Closing the GSOC adding a new optimization ND optimization method, finishing benchmarks and fixing minor bugs

In these last few weeks I mainly worked on:

  1. New optimization methods for multiple dimensions: SOP

  2. Benchmarking surrogates in combination with optimization methods to make sure that everything works properly

  3. Fixing some bugs discovered by point 2 in the new surrogate models introduced during this summer.

Unfortunately, point 3 took the majority of time, hence I could not finish the bonus point: DENSE surrogate. It's no big deal though, given that I will still be working on Surrogates.jl during the next months as I plan to write a paper on it, yay!

SOP ND

This optimization method was not in scope during GSOC, I figured that given I had already implemented the 1D version it could fit as a "good first issue" for newcomers.

Well, I have never been more wrong! First of all, the 1D version needed heavy refactoring to make it understable, on top of that the paper was not very accessible to begin with if someone hasn't the right background.

Many wannabe contributors tackled this without success, so I decided that it was not a good first issue after all. After redirecting them, I took this on.

I spent more time that I care to admit on this, plus I also discovered a two small bugs in the 1D version in the process: win win.

As we can see from the benchmarks, this optimization method can work with every surrogate and while being relatively expensive, it generally leads to very good results:

Let's take a Kriging surrogate and try it!

Before optimization:

After optimization:

So satisfying!

Benchmarks

Writing new surrogate is always incredibly fun, but benchmarking them is crucial: future users need to understand how changing the hyperparameters leads to change in the surrogate, and ultimately to the final fit.

Not only that, there are currently 5 optimization methods: they work very differently and not every one of them is good with every surrogate.

This is showcased with different nasty single dimension functions: take a look at them!

What's to come in the next few months

I have been working with Surrogates.jl and the SciML community for nearly two years now, the experience has been amazing. The work continues though, given that I have always seen the GSOC as a time where I ramp up the development of the library, which never really stops during other months.

I will be mainly working on:

  • Fixing some strange bugs in MARS and GEK surrogate, which make the prediction come out as mostly constant in some cases. I have been investigating this for a while now without much success.

  • Writing more surrogates models, taking some ideas from this library.

  • Attracting new Julia contributors to the library.

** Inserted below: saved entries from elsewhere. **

set_option maxRecDepth 8000 in
set_option synthInstance.maxHeartbeats 400000 in
set_option synthInstance.maxSize 4096 in
/-- **Normal forms over `𝔽₂`** (the table behind `exists_sl2_shape₂`): a nonzero binary quartic
form over `𝔽₂` with `I = J = 0` is brought by `y ↦ y + t x`, `x ↦ x + r y` and possibly the
rotation `(x, y) ↦ (−y, x)` to `a x⁴` (`a ≠ 0`) or `b x³ y` (`b ≠ 0`); all `32` forms are checked.
[cite: StollCremona2002, Lemma A.2 (proof: "the triple root is at zero (mod π), and the remaining root is at infinity")] -/
theorem f2_normalForm_table : ∀ a b c d e : ZMod 2, (a ≠ 0 ∨ b ≠ 0 ∨ c ≠ 0 ∨ d ≠ 0 ∨ e ≠ 0) →
    (⟨a, b, c, d, e⟩ : BinaryQuartic (ZMod 2)).I = 0 →
    (⟨a, b, c, d, e⟩ : BinaryQuartic (ZMod 2)).J = 0 →
    ∃ r t : ZMod 2, ∃ ε : Bool,
      (((⟨a, b, c, d, e⟩ : BinaryQuartic (ZMod 2)).subst
            (!![1, t; 0, 1] * !![1, 0; r, 1] * !![0, 1; -1, 0] ^ (if ε then 1 else 0))).b = 0 ∧
        ((⟨a, b, c, d, e⟩ : BinaryQuartic (ZMod 2)).subst
            (!![1, t; 0, 1] * !![1, 0; r, 1] * !![0, 1; -1, 0] ^ (if ε then 1 else 0))).c = 0 ∧
        ((⟨a, b, c, d, e⟩ : BinaryQuartic (ZMod 2)).subst
            (!![1, t; 0, 1] * !![1, 0; r, 1] * !![0, 1; -1, 0] ^ (if ε then 1 else 0))).d = 0 ∧
        ((⟨a, b, c, d, e⟩ : BinaryQuartic (ZMod 2)).subst
            (!![1, t; 0, 1] * !![1, 0; r, 1] * !![0, 1; -1, 0] ^ (if ε then 1 else 0))).e = 0 ∧
        ((⟨a, b, c, d, e⟩ : BinaryQuartic (ZMod 2)).subst
            (!![1, t; 0, 1] * !![1, 0; r, 1] * !![0, 1; -1, 0] ^ (if ε then 1 else 0))).a ≠ 0) ∨
      (((⟨a, b, c, d, e⟩ : BinaryQuartic (ZMod 2)).subst
            (!![1, t; 0, 1] * !![1, 0; r, 1] * !![0, 1; -1, 0] ^ (if ε then 1 else 0))).a = 0 ∧
        ((⟨a, b, c, d, e⟩ : BinaryQuartic (ZMod 2)).subst
            (!![1, t; 0, 1] * !![1, 0; r, 1] * !![0, 1; -1, 0] ^ (if ε then 1 else 0))).c = 0 ∧
        ((⟨a, b, c, d, e⟩ : BinaryQuartic (ZMod 2)).subst
            (!![1, t; 0, 1] * !![1, 0; r, 1] * !![0, 1; -1, 0] ^ (if ε then 1 else 0))).d = 0 ∧
        ((⟨a, b, c, d, e⟩ : BinaryQuartic (ZMod 2)).subst
            (!![1, t; 0, 1] * !![1, 0; r, 1] * !![0, 1; -1, 0] ^ (if ε then 1 else 0))).e = 0 ∧
        ((⟨a, b, c, d, e⟩ : BinaryQuartic (ZMod 2)).subst
            (!![1, t; 0, 1] * !![1, 0; r, 1] * !![0, 1; -1, 0] ^ (if ε then 1 else 0))).b ≠ 0) := by
  decide

/-! ### Parity and `2`-adic congruence facts for the quadruple-root chases

In the lemmas below the variables are the reduced coefficients: an odd coefficient is written
`2α + 1`, and `β, γ, δ, ε, …` are quotients of `b, c, d, e` by the powers of `2` already secured;
each hypothesis is (a multiple of) `I`, `J` or `8I + J` divided by the appropriate power of `2`
and read modulo `2`, `4`, `8` or `16`. [folklore] -/

/-- `J/4 (mod 2)` in the shape `(odd, 2β, 2γ, 2δ, 2ε)`: `δ` is even. [folklore] -/
theorem q_step1 : ∀ α β γ δ ε : ZMod 2,
    72 * (2 * α + 1) * γ * ε + 18 * β * γ * δ - 27 * (2 * α + 1) * δ ^ 2 - 54 * ε * β ^ 2
      - 4 * γ ^ 3 = 0 → δ = 0 := by
  decide

/-- `I/4 (mod 2)` in the shape `(odd, 2β, 2γ, 4δ, 2ε)`: `γ` is even. [folklore] -/
theorem q_step2 : ∀ α β γ δ ε : ZMod 2,
    6 * (2 * α + 1) * ε - 6 * β * δ + γ ^ 2 = 0 → γ = 0 := by
  decide

/-- `J/8` and `I/8 (mod 2)` in the shape `(odd, 2β, 4γ, 4δ, 2ε)`: `ε` is even. [folklore] -/
theorem q_step3 : ∀ α β γ δ ε : ZMod 2,
    72 * (2 * α + 1) * γ * ε + 36 * β * γ * δ - 54 * (2 * α + 1) * δ ^ 2 - 27 * ε * β ^ 2
      - 16 * γ ^ 3 = 0 →
    3 * (2 * α + 1) * ε - 3 * β * δ + 2 * γ ^ 2 = 0 → ε = 0 := by
  decide

/-- `I/8 (mod 2)` in the shape `(odd, 2(2β+1), 4γ, 4δ, 4ε)`: `δ` is even. [folklore] -/
theorem q02_s4a : ∀ α β γ δ ε : ZMod 2,
    6 * (2 * α + 1) * ε - 3 * (2 * β + 1) * δ + 2 * γ ^ 2 = 0 → δ = 0 := by
  decide

/-- `J/16 (mod 2)` in the shape `(odd, 2(2β+1), 4γ, 8δ, 4ε)`: `ε` is even. [folklore] -/
theorem q02_s4b : ∀ α β γ δ ε : ZMod 2,
    72 * (2 * α + 1) * γ * ε + 18 * (2 * β + 1) * γ * (2 * δ) - 27 * (2 * α + 1) * (2 * δ) ^ 2
      - 27 * ε * (2 * β + 1) ^ 2 - 8 * γ ^ 3 = 0 → ε = 0 := by
  decide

I like to think that Surrogates.jl has a very understandable codebase, so I feel it could be a very good starting point for people interested in contributing to Julia. Plus, it is still relatively small with an easy workflow. I have been working with 3 or 4 interested students under the MLH framework and I hope to continue with this in the future.

  • Eventually writing a paper on Surrogates.jl. Chris and I have been talking about this a lot and I feel there are a few novel things with the library, but every time something comes up and the process is delayed. Hopefully I will win some grant for this, so that I do not procrastinate :D

That's all for this GSOC, thanks again to community for this amazing experience.